ABSTRACTIE-911 is a bound form of cystalline silicotitanate (CST) that was extensively tested for removing 137Cs from the Savannah River Site (SRS) tank wastes. In some simulant tests, column plugging incidents were observed, which led to thorough investigations to determine the causes and to develop protocols to avoid future plugging incidents. A related problem was the apparent decrease in Cs scavenging capability in some long-term tests. Our studies revealed that the interaction of IE-911 with the highly basic, high ionic strength, SRS average salt simulant could result in precipitation of; 1) poorly crystalline Nb-oxide, or 2) aluminosilicate zeolitic phases. The source for the Nb-oxide precipitate was determined to be a minor impurity phase that is a byproduct of CST manufacturing.

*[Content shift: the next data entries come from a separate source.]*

import Literature.MathematicalPhysics.QuantumFieldTheory.Balaban1983to89.T3AlphaInputsAC
import HarnessLib

/-!
# S1a · UV3-NODE §69.2 row δ2 ∕ §69.8 (3) — THE (α)-SOCKET's BACKGROUND IS A `Setup.IsBackground` OVER PRINT's TWO-CLAUSE REGULAR CLASS `RegPr`:
# the `isBackground` ∕ `reg_regular` ∕ `one_mem_reg` FIELDS of the (m2) door's `BalabanUVClass.Witness` (v1.2, δ2-a) discharged BY NAME from
# `UminTrivIsRegMinimiser`, today (the statement is `Setup.IsBackground`, whose competitor class is already a parameter)

Cell `ym3-torus` (YM ladder rung R3 = continuum `SU(2)` Yang–Mills on the three-torus — a RUNG: NOT d = 4, NOT infinite volume, NOT a mass gap, NOT Clay).
Width seat «width 8» `ym3-torus-px8` (gen 23), FREE px helper on crux `stmt-QuantumFields-20520`, count-neutral, DEFINITION-FREE, default heartbeats; the δ2 row of
the (m2) door «(α)-socket ⟹ `BalabanUVClass.Witness`» (UV3-NODE §69.2, px20 g20 09:06:17Z «GO — YOURS» to the px8 lineage; ★★OWNER RULING ym3-torus-plan №82 (1):
«with the class a parameter the (α)∕(m2) door sets `reg :=` print's space read on run K and discharges `isBackground` from PRINTED inputs (`UminTrivIsRegMinimiser` +
`Constraint42Top` + REG-ARGMIN̄∘'s `RegPr ⊆ PlaqSmall` clause) — no unprinted equality anywhere»).  This file IS that discharge, in the currency every edition of the
class file can take: `Setup.IsBackground av reg k V U₀` («`avg^k U₀ = V ∧ U₀ ∈ reg ∧ ∀ U ∈ reg, avg^k U = V → A(U₀) ≤ A(U)`», [Balaban1985Variational] Thm 1 p.279 as
typed in `Setup` §12) with `reg := {U | RegPr F n K ε₀ U}` = print's `𝔘_k(ε₀)` in full ([Balaban1985Variational] (2) p.278, BOTH clauses; tree
`T3PrintedRegularMinimiser.RegPr`).

WHAT (run `K`, comparison height `n ≤ K`, level `k = K − n`, averaging of record `ℰp`, datum `W : GaugeField (F.P K) (K − n) SU(2)`):
* §1 bookkeeping across the level identification: `descendTo_eq_iff_iter_eq` (membership in the descent fibre of `V` ⟺ the `(K − n)`-fold
  `ℰp`-average IS `V` read on run `K`'s level `K − n`), `mem_fibre_iff_iter_eq`.
* §2 ★★ `isBackground_regPr_of_uminTriv` — from `UminTrivIsRegMinimiser D b₀ p₀ ε₀` ALONE: for every `θBal(n)`-small level-`(K − n)` datum `W` of run `K`,
  `IsBackground (blockAvg ℰp) {U | RegPr F n K ε₀ U} (K − n) W (D.Umin K (K − n) (D.triv K (K − n)) W)` — the trivial-history composite minimiser averages back to
  `W`, lies in print's regular space, and minimises the Wilson action among the printed-regular fine configurations averaging to `W` (`minActionRegPr_le`).
  (`Constraint42Top` is NOT needed: the fibre clause is inside `regFibrePr`.)
* §3 the two companion fields of the δ2-a `Witness` for this class: `regPr_subset_plaqSmall` (`{RegPr} ⊆ {PlaqSmall δreg}` whenever `regThreshold F n K ε₀ ≤ δreg` —
  the ONE schedule line the typer must grant, named here; `reg_regular`) and `one_mem_regPr` (`0 < ε₀ → 1 ∈ {RegPr}`; `one_mem_reg`'s content, from ✓`regPr_one`).
* §4 ★★ `isBackground_regPr_window` — the same packaged in the (m2) door's binder shape `∀ W, PlaqSmall δ W → IsBackground … W (bg W)` for any window `δ ≤ θBal(n)`,
  `bg := fun W => D.Umin K (K − n) (D.triv K (K − n)) W` — character-for-character the `isBackground` field of a `Witness (k := K − n) (blockAvg ℰp) prm _` with
  `reg := {U | RegPr F n K ε₀ U}` once δ2-a lands (HOME `ym3-torus-px8/g23/delta2a/`); before that it is the honest statement the pinned field cannot take (§69.7 (2)).

WHAT THIS FILE IS NOT: no `Witness` is built (the other fields are §69.2's other rows); the one-clause pinned class of `BalabanUVClass` v1.0–v1.1 is NOT served (that would
need the UNPRINTED G-K1a-1 equality, RULING №82 (2)); `UminTrivIsRegMinimiser` is a HYPOTHESIS schema on a GIVEN `D` ([Balaban1985Variational] Thm 1 (8) p.279 is its
source, not asserted here); nothing of Bałaban's is proved; S1a(ᴴ), crux 20520 and `YM3TorusSU2` are NOT proved; no registered stub is closed; the Yang–Mills mass gap is
NOT proved.  Sorry-free, axioms standard.

References: T. Bałaban, CMP **102** (1985) 277–309 [Balaban1985Variational] ((2), (6) p.278, Thm 1 (8) p.279); CMP **102** (1985) 255–275 [Balaban1985UV3] ((42) p.266).
-/

set_option autoImplicit false

noncomputable section

namespace Summit.QuantumFields.YangMills.Theorems.FluctuationComparisonRegPrIntLS1aAlphaBackgroundClass

open MeasureTheory
open Literature.MathematicalPhysics.QuantumFieldTheory.Balaban1983to89
open T3ContinuumYM3Torus T3LevelShift T3UnitScaleTilt T3UnitLawDensityEML T3TiltDescent T3ConstrainedMinimiser T3DescentFibreTower T3RegularMinimiser
  T3PrintedRegularMinimiser T3AlphaInputsAC

variable {F : T3Family} {γ : ℝ}

/-! ## §1 Bookkeeping across the level identification `fieldShift` -/

/-- **THE DESCENT FIBRE IN RUN-`K` CURRENCY**: `D_{n,K} U = V` iff the `(K − n)`-fold `ℰp`-average of `U` is `V` read on run `K`'s level `K − n` (`descendTo` is that average
followed by the level identification, which is invertible). [cite: Balaban1987RG1, (0.11) p.253] -/
theorem descendTo_eq_iff_iter_eq {n K : ℕ} (h : n ≤ K) (U : GaugeField (F.P K) 0 (Matrix.specialUnitaryGroup (Fin 2) ℂ))
    (V : GaugeField (F.P n) 0 (Matrix.specialUnitaryGroup (Fin 2) ℂ)) :
    descendTo F ℰp n K h U = V ↔
      Averaging.iter (fun i => BlockAveraging.blockAvg (P := F.P K) (j := i) ℰp) (K - n) U =
        fieldShift (F.sitesPerDir_eq (m := F.m) (K := K) (j := K - n) (m' := F.m) (K' := n) (j' := 0) (by omega)) V := by
  unfold descendTo
  constructor
  · intro hU
    have := congrArg (fieldShift (F.sitesPerDir_eq (m := F.m) (K := K) (j := K - n) (m' := F.m) (K' := n) (j' := 0) (by omega))) hU
    rwa [fieldShift_fieldShift, fieldShift_refl] at this
  · intro hU
    rw [hU, fieldShift_fieldShift, fieldShift_refl]

/-- Membership in the descent fibre of `V`, in run-`K` currency. [cite: Balaban1987RG1, (0.11) p.253] -/
theorem mem_fibre_iff_iter_eq {n K : ℕ} (h : n ≤ K) (U : GaugeField (F.P K) 0 (Matrix.specialUnitaryGroup (Fin 2) ℂ))
    (V : GaugeField (F.P n) 0 (Matrix.specialUnitaryGroup (Fin 2) ℂ)) :
    U ∈ fibre F ℰp n K h V ↔
      Averaging.iter (fun i => BlockAveraging.blockAvg (P := F.P K) (j := i) ℰp) (K - n) U =
        fieldShift (F.sitesPerDir_eq (m := F.m) (K := K) (j := K - n) (m' := F.m) (K' := n) (j' := 0) (by omega)) V :=
  (mem_fibre_iff F ℰp).trans (descendTo_eq_iff_iter_eq h U V)

/-! ## §2 The background over print's regular class, from `UminTrivIsRegMinimiser` -/

/-- ★★ **THE TRIVIAL-HISTORY COMPOSITE MINIMISER IS A `Setup.IsBackground` OVER PRINT's REGULAR SPACE `𝔘_k(ε₀)`**: under `UminTrivIsRegMinimiser D b₀ p₀ ε₀`, for every
`θBal(n)`-small datum `V` of the comparison lattice read on run `K`'s level `K − n`, `U_{K−n}(V)` averages back to the datum, is printed-regular, and has Wilson action
`≤` that of every printed-regular fine configuration with the same average ([Balaban1985Variational] Thm 1 (8) p.279 «there exists exactly one minimal orbit … in
𝔘_k(B₃ε₁) ∩ 𝔅_k(V)», here as the HYPOTHESIS schema's two clauses + `minActionRegPr_le`). [cite: Balaban1985Variational, Thm 1 (8) p.279] -/
theorem isBackground_regPr_of_uminTriv_fieldShift (D : AlphaDataT3 F γ) {b₀ p₀ ε₀ : ℝ} (hU : UminTrivIsRegMinimiser D b₀ p₀ ε₀)
    {K n : ℕ} (h : n ≤ K) (V : GaugeField (F.P n) 0 (Matrix.specialUnitaryGroup (Fin 2) ℂ)) (hV : PlaqSmall (θBal F.L γ b₀ p₀ n) V) :
    IsBackground (fun i => BlockAveraging.blockAvg (P := F.P K) (j := i) ℰp) {U | RegPr F n K ε₀ U} (K - n)
      (fieldShift (F.sitesPerDir_eq (m := F.m) (K := K) (j := K - n) (m' := F.m) (K' := n) (j' := 0) (by omega)) V)
      (D.Umin K (K - n) (D.triv K (K - n))
        (fieldShift (F.sitesPerDir_eq (m := F.m) (K := K) (j := K - n) (m' := F.m) (K' := n) (j' := 0) (by omega)) V)) := by
  obtain ⟨hmem, hmin⟩ := hU K n h V hV
  rw [mem_regFibrePr_iff] at hmem
  refine ⟨(mem_fibre_iff_iter_eq h _ V).mp hmem.1, hmem.2, fun U hUreg havg => ?_⟩
  rw [hmin]
  exact minActionRegPr_le F ((mem_regFibrePr_iff (F := F)).mpr ⟨(mem_fibre_iff_iter_eq h U V).mpr havg, hUreg⟩)

/-- ★★ **THE SAME FOR A DATUM GIVEN ON RUN `K`'s LEVEL `K − n` DIRECTLY** (the (m2) door's variable): `W ↦ V := fieldShift⁻¹ W`. [cite: Balaban1985Variational, Thm 1 (8) p.279] -/
theorem isBackground_regPr_of_uminTriv (D : AlphaDataT3 F γ) {b₀ p₀ ε₀ : ℝ} (hU : UminTrivIsRegMinimiser D b₀ p₀ ε₀)
    {K n : ℕ} (h : n ≤ K) (W : GaugeField (F.P K) (K - n) (Matrix.specialUnitaryGroup (Fin 2) ℂ)) (hW : PlaqSmall (θBal F.L γ b₀ p₀ n) W) :
    IsBackground (fun i => BlockAveraging.blockAvg (P := F.P K) (j := i) ℰp) {U | RegPr F n K ε₀ U} (K - n) W
      (D.Umin K (K - n) (D.triv K (K - n)) W) := by
  set e := F.sitesPerDir_eq (m := F.m) (K := K) (j := K - n) (m' := F.m) (K' := n) (j' := 0) (by omega) with he
  have hWV : fieldShift e (fieldShift e.symm W) = W := fieldShift_symm_fieldShift e W
  have hV : PlaqSmall (θBal F.L γ b₀ p₀ n) (fieldShift e.symm W) := fun p => by
    rw [plaqHol_fieldShift]; exact hW _
  have key := isBackground_regPr_of_uminTriv_fieldShift D hU h (fieldShift e.symm W) hV
  rwa [hWV] at key

/-! ## §3 The two companion fields of the δ2-a `Witness` for the printed class -/

/-- **`reg_regular` FOR THE PRINTED CLASS**: print's regular space lies in the class file's regular window as soon as the schedule grants `regThreshold F n K ε₀ ≤ δreg`
(first clause of [Balaban1985Variational] (2) p.278 at the finest level). [cite: Balaban1985Variational, (2) p.278] -/
theorem regPr_subset_plaqSmall {n K : ℕ} {ε₀ δreg : ℝ} (hδ : regThreshold F n K ε₀ ≤ δreg) :
    {U : GaugeField (F.P K) 0 (Matrix.specialUnitaryGroup (Fin 2) ℂ) | RegPr F n K ε₀ U} ⊆ {U | PlaqSmall δreg U} :=
  fun _ hU p => (hU.plaqSmall p).trans_le hδ

/-- **`one_mem_reg` FOR THE PRINTED CLASS**: the trivial configuration is printed-regular for `ε₀ > 0` (✓`regPr_one`). [cite: Balaban1985Variational, (2) p.278] -/
theorem one_mem_regPr {n K : ℕ} {ε₀ : ℝ} (hε : 0 < ε₀) :
    (1 : GaugeField (F.P K) 0 (Matrix.specialUnitaryGroup (Fin 2) ℂ)) ∈ {U : GaugeField (F.P K) 0 (Matrix.specialUnitaryGroup (Fin 2) ℂ) | RegPr F n K ε₀ U} :=
  regPr_one hε

/-- The same guarded by the class file's `0 < δreg` (the exact binder of `Witness.one_mem_reg`), for a schedule with `regThreshold ≤ δreg` and `0 < ε₀`.
[cite: Balaban1985Variational, (2) p.278] -/
theorem one_mem_regPr_of_pos {n K : ℕ} {ε₀ δreg : ℝ} (hε : 0 < ε₀) (_hδ : 0 < δreg) :
    (1 : GaugeField (F.P K) 0 (Matrix.specialUnitaryGroup (Fin 2) ℂ)) ∈ {U : GaugeField (F.P K) 0 (Matrix.specialUnitaryGroup (Fin 2) ℂ) | RegPr F n K ε₀ U} :=
  one_mem_regPr hε

/-! ## §4 The (m2) door's `isBackground` binder, verbatim -/

/-- ★★ **THE δ2 ROW OF THE (m2) DOOR, IN THE WITNESS's BINDER SHAPE** (run `K`, height `n`, level `K − n`, any window `δ ≤ θBal(n)`): with
`bg := fun W => D.Umin K (K − n) (D.triv K (K − n)) W` and `reg := {U | RegPr F n K ε₀ U}`,
`∀ W, PlaqSmall δ W → IsBackground (blockAvg ℰp) reg (K − n) W (bg W)` — character-for-character the `isBackground` field of a `BalabanUVClass.Witness` (v1.2, δ2-a) at
`k := K − n` for that class. [cite: Balaban1985Variational, Thm 1 (8) p.279] -/
theorem isBackground_regPr_window (D : AlphaDataT3 F γ) {b₀ p₀ ε₀ : ℝ} (hU : UminTrivIsRegMinimiser D b₀ p₀ ε₀) {K n : ℕ} (h : n ≤ K)
    {δ : ℝ} (hδ : δ ≤ θBal F.L γ b₀ p₀ n) :
    ∀ W : GaugeField (F.P K) (K - n) (Matrix.specialUnitaryGroup (Fin 2) ℂ), PlaqSmall δ W →
      IsBackground (fun i => BlockAveraging.blockAvg (P := F.P K) (j := i) ℰp) {U | RegPr F n K ε₀ U} (K - n) W
        ((fun W => D.Umin K (K - n) (D.triv K (K - n)) W) W) :=
  fun W hW => isBackground_regPr_of_uminTriv D hU h W fun p => (hW p).trans_le hδ

/-- The three `IsBackground` clauses unpacked for consumers that do not open `Setup.IsBackground`: average, regularity (BOTH printed clauses), minimality over the
printed class. [cite: Balaban1985Variational, Thm 1 (8) p.279] -/
theorem uminTriv_clauses (D : AlphaDataT3 F γ) {b₀ p₀ ε₀ : ℝ} (hU : UminTrivIsRegMinimiser D b₀ p₀ ε₀) {K n : ℕ} (h : n ≤ K)
    (W : GaugeField (F.P K) (K - n) (Matrix.specialUnitaryGroup (Fin 2) ℂ)) (hW : PlaqSmall (θBal F.L γ b₀ p₀ n) W) :
    Averaging.iter (fun i => BlockAveraging.blockAvg (P := F.P K) (j := i) ℰp) (K - n) (D.Umin K (K - n) (D.triv K (K - n)) W) = W ∧
      RegPr F n K ε₀ (D.Umin K (K - n) (D.triv K (K - n)) W) ∧
      ∀ U : GaugeField (F.P K) 0 (Matrix.specialUnitaryGroup (Fin 2) ℂ), RegPr F n K ε₀ U →
        Averaging.iter (fun i => BlockAveraging.blockAvg (P := F.P K) (j := i) ℰp) (K - n) U = W →
          wilsonAction4 (D.Umin K (K - n) (D.triv K (K - n)) W) ≤ wilsonAction4 U :=
  isBackground_regPr_of_uminTriv D hU h W hW

end Summit.QuantumFields.YangMills.Theorems.FluctuationComparisonRegPrIntLS1aAlphaBackgroundClass

end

The mechanisms of dissolution and re-precipitation of this phase in column pretreatment solution were investigated, and a protocol to rid IE-911 of this impurity was devised. The source material for the aluminosilicate zeolite precipitate was determined to be predominantly from the waste solution rather than the IE-911. Solubility experiments coupled with a thermodynamic analysis provided a protocol to predict when aluminosilicate precipitation will and will not occur. Finally, it was also established that aluminosilicate precipitation on the surfaces of the IE-911 granules could also account for an apparent decrease in equilibrium Kd and decrease in kinetics of Cs sorption.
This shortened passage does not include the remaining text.